Problem statement → Transcribe the data underneath exactly, keeping every word in place.

Exercise data: Begin

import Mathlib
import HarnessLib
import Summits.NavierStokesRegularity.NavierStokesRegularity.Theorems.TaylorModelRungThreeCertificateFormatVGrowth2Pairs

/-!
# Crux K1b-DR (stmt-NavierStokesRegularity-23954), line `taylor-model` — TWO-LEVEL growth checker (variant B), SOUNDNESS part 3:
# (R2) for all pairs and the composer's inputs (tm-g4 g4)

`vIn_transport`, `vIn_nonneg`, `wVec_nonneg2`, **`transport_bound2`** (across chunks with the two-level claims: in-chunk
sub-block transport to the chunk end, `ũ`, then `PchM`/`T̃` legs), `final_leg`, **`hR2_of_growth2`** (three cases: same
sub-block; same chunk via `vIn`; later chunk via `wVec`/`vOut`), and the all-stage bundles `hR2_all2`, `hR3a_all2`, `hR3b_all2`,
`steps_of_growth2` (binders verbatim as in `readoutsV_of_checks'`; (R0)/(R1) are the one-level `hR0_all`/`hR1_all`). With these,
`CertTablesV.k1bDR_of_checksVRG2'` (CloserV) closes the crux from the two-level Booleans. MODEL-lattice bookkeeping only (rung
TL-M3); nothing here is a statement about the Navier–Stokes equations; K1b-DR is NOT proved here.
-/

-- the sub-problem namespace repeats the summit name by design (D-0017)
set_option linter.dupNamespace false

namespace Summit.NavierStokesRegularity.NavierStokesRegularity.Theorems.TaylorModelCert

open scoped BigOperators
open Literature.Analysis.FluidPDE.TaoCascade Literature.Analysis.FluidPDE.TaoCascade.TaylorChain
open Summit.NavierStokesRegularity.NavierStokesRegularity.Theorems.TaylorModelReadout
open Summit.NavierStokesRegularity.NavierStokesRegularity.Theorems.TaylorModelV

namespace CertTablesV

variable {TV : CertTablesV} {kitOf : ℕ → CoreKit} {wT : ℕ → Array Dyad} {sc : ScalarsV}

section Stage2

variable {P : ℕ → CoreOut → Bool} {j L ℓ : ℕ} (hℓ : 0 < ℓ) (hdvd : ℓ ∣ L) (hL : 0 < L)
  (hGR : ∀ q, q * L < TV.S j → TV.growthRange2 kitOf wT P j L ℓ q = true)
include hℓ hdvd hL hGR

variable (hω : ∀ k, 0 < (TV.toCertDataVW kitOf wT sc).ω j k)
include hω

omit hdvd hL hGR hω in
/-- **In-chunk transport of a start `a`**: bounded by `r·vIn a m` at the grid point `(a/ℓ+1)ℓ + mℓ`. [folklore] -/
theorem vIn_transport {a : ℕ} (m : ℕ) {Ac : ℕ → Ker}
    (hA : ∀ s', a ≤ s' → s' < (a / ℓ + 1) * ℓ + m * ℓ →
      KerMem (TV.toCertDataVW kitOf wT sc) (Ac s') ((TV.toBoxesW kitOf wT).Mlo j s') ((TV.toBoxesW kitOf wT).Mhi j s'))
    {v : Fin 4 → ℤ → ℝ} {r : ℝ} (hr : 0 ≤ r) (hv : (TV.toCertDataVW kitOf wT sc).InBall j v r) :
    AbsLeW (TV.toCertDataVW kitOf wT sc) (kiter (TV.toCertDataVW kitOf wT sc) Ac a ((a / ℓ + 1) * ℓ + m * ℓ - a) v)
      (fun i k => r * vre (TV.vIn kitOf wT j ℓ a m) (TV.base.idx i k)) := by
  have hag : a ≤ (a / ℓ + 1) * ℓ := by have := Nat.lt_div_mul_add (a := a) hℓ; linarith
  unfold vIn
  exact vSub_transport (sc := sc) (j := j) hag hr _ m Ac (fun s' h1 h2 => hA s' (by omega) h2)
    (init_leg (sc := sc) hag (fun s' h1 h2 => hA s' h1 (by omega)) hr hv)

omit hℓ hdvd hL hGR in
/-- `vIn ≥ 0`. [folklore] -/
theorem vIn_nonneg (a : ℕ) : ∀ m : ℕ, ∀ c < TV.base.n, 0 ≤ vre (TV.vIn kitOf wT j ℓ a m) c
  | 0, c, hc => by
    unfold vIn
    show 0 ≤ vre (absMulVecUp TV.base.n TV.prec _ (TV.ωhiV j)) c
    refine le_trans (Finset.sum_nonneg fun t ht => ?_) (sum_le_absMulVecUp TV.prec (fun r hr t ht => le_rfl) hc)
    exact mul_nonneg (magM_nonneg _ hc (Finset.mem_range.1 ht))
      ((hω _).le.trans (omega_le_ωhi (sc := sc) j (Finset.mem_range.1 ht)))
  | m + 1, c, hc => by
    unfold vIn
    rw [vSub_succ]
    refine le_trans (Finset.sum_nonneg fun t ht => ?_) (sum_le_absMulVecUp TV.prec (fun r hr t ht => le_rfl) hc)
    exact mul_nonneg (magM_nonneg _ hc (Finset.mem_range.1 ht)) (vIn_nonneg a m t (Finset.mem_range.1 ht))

Exercise data: End

Task answer →
import Mathlib
import HarnessLib
import Summits.NavierStokesRegularity.NavierStokesRegularity.Theorems.TaylorModelRungThreeCertificateFormatVGrowth2Pairs

/-!
# Crux K1b-DR (stmt-NavierStokesRegularity-23954), line `taylor-model` — TWO-LEVEL growth checker (variant B), SOUNDNESS part 3:
# (R2) for all pairs and the composer's inputs (tm-g4 g4)

`vIn_transport`, `vIn_nonneg`, `wVec_nonneg2`, **`transport_bound2`** (across chunks with the two-level claims: in-chunk
sub-block transport to the chunk end, `ũ`, then `PchM`/`T̃` legs), `final_leg`, **`hR2_of_growth2`** (three cases: same
sub-block; same chunk via `vIn`; later chunk via `wVec`/`vOut`), and the all-stage bundles `hR2_all2`, `hR3a_all2`, `hR3b_all2`,
`steps_of_growth2` (binders verbatim as in `readoutsV_of_checks'`; (R0)/(R1) are the one-level `hR0_all`/`hR1_all`). With these,
`CertTablesV.k1bDR_of_checksVRG2'` (CloserV) closes the crux from the two-level Booleans. MODEL-lattice bookkeeping only (rung
TL-M3); nothing here is a statement about the Navier–Stokes equations; K1b-DR is NOT proved here.
-/

-- the sub-problem namespace repeats the summit name by design (D-0017)
set_option linter.dupNamespace false

namespace Summit.NavierStokesRegularity.NavierStokesRegularity.Theorems.TaylorModelCert

open scoped BigOperators
open Literature.Analysis.FluidPDE.TaoCascade Literature.Analysis.FluidPDE.TaoCascade.TaylorChain
open Summit.NavierStokesRegularity.NavierStokesRegularity.Theorems.TaylorModelReadout
open Summit.NavierStokesRegularity.NavierStokesRegularity.Theorems.TaylorModelV

namespace CertTablesV

variable {TV : CertTablesV} {kitOf : ℕ → CoreKit} {wT : ℕ → Array Dyad} {sc : ScalarsV}

section Stage2

variable {P : ℕ → CoreOut → Bool} {j L ℓ : ℕ} (hℓ : 0 < ℓ) (hdvd : ℓ ∣ L) (hL : 0 < L)
  (hGR : ∀ q, q * L < TV.S j → TV.growthRange2 kitOf wT P j L ℓ q = true)
include hℓ hdvd hL hGR

variable (hω : ∀ k, 0 < (TV.toCertDataVW kitOf wT sc).ω j k)
include hω

omit hdvd hL hGR hω in
/-- **In-chunk transport of a start `a`**: bounded by `r·vIn a m` at the grid point `(a/ℓ+1)ℓ + mℓ`. [folklore] -/
theorem vIn_transport {a : ℕ} (m : ℕ) {Ac : ℕ → Ker}
    (hA : ∀ s', a ≤ s' → s' < (a / ℓ + 1) * ℓ + m * ℓ →
      KerMem (TV.toCertDataVW kitOf wT sc) (Ac s') ((TV.toBoxesW kitOf wT).Mlo j s') ((TV.toBoxesW kitOf wT).Mhi j s'))
    {v : Fin 4 → ℤ → ℝ} {r : ℝ} (hr : 0 ≤ r) (hv : (TV.toCertDataVW kitOf wT sc).InBall j v r) :
    AbsLeW (TV.toCertDataVW kitOf wT sc) (kiter (TV.toCertDataVW kitOf wT sc) Ac a ((a / ℓ + 1) * ℓ + m * ℓ - a) v)
      (fun i k => r * vre (TV.vIn kitOf wT j ℓ a m) (TV.base.idx i k)) := by
  have hag : a ≤ (a / ℓ + 1) * ℓ := by have := Nat.lt_div_mul_add (a := a) hℓ; linarith
  unfold vIn
  exact vSub_transport (sc := sc) (j := j) hag hr _ m Ac (fun s' h1 h2 => hA s' (by omega) h2)
    (init_leg (sc := sc) hag (fun s' h1 h2 => hA s' h1 (by omega)) hr hv)

omit hℓ hdvd hL hGR in
/-- `vIn ≥ 0`. [folklore] -/
theorem vIn_nonneg (a : ℕ) : ∀ m : ℕ, ∀ c < TV.base.n, 0 ≤ vre (TV.vIn kitOf wT j ℓ a m) c
  | 0, c, hc => by
    unfold vIn
    show 0 ≤ vre (absMulVecUp TV.base.n TV.prec _ (TV.ωhiV j)) c
    refine le_trans (Finset.sum_nonneg fun t ht => ?_) (sum_le_absMulVecUp TV.prec (fun r hr t ht => le_rfl) hc)
    exact mul_nonneg (magM_nonneg _ hc (Finset.mem_range.1 ht))
      ((hω _).le.trans (omega_le_ωhi (sc := sc) j (Finset.mem_range.1 ht)))
  | m + 1, c, hc => by
    unfold vIn
    rw [vSub_succ]
    refine le_trans (Finset.sum_nonneg fun t ht => ?_) (sum_le_absMulVecUp TV.prec (fun r hr t ht => le_rfl) hc)
    exact mul_nonneg (magM_nonneg _ hc (Finset.mem_range.1 ht)) (vIn_nonneg a m t (Finset.mem_range.1 ht))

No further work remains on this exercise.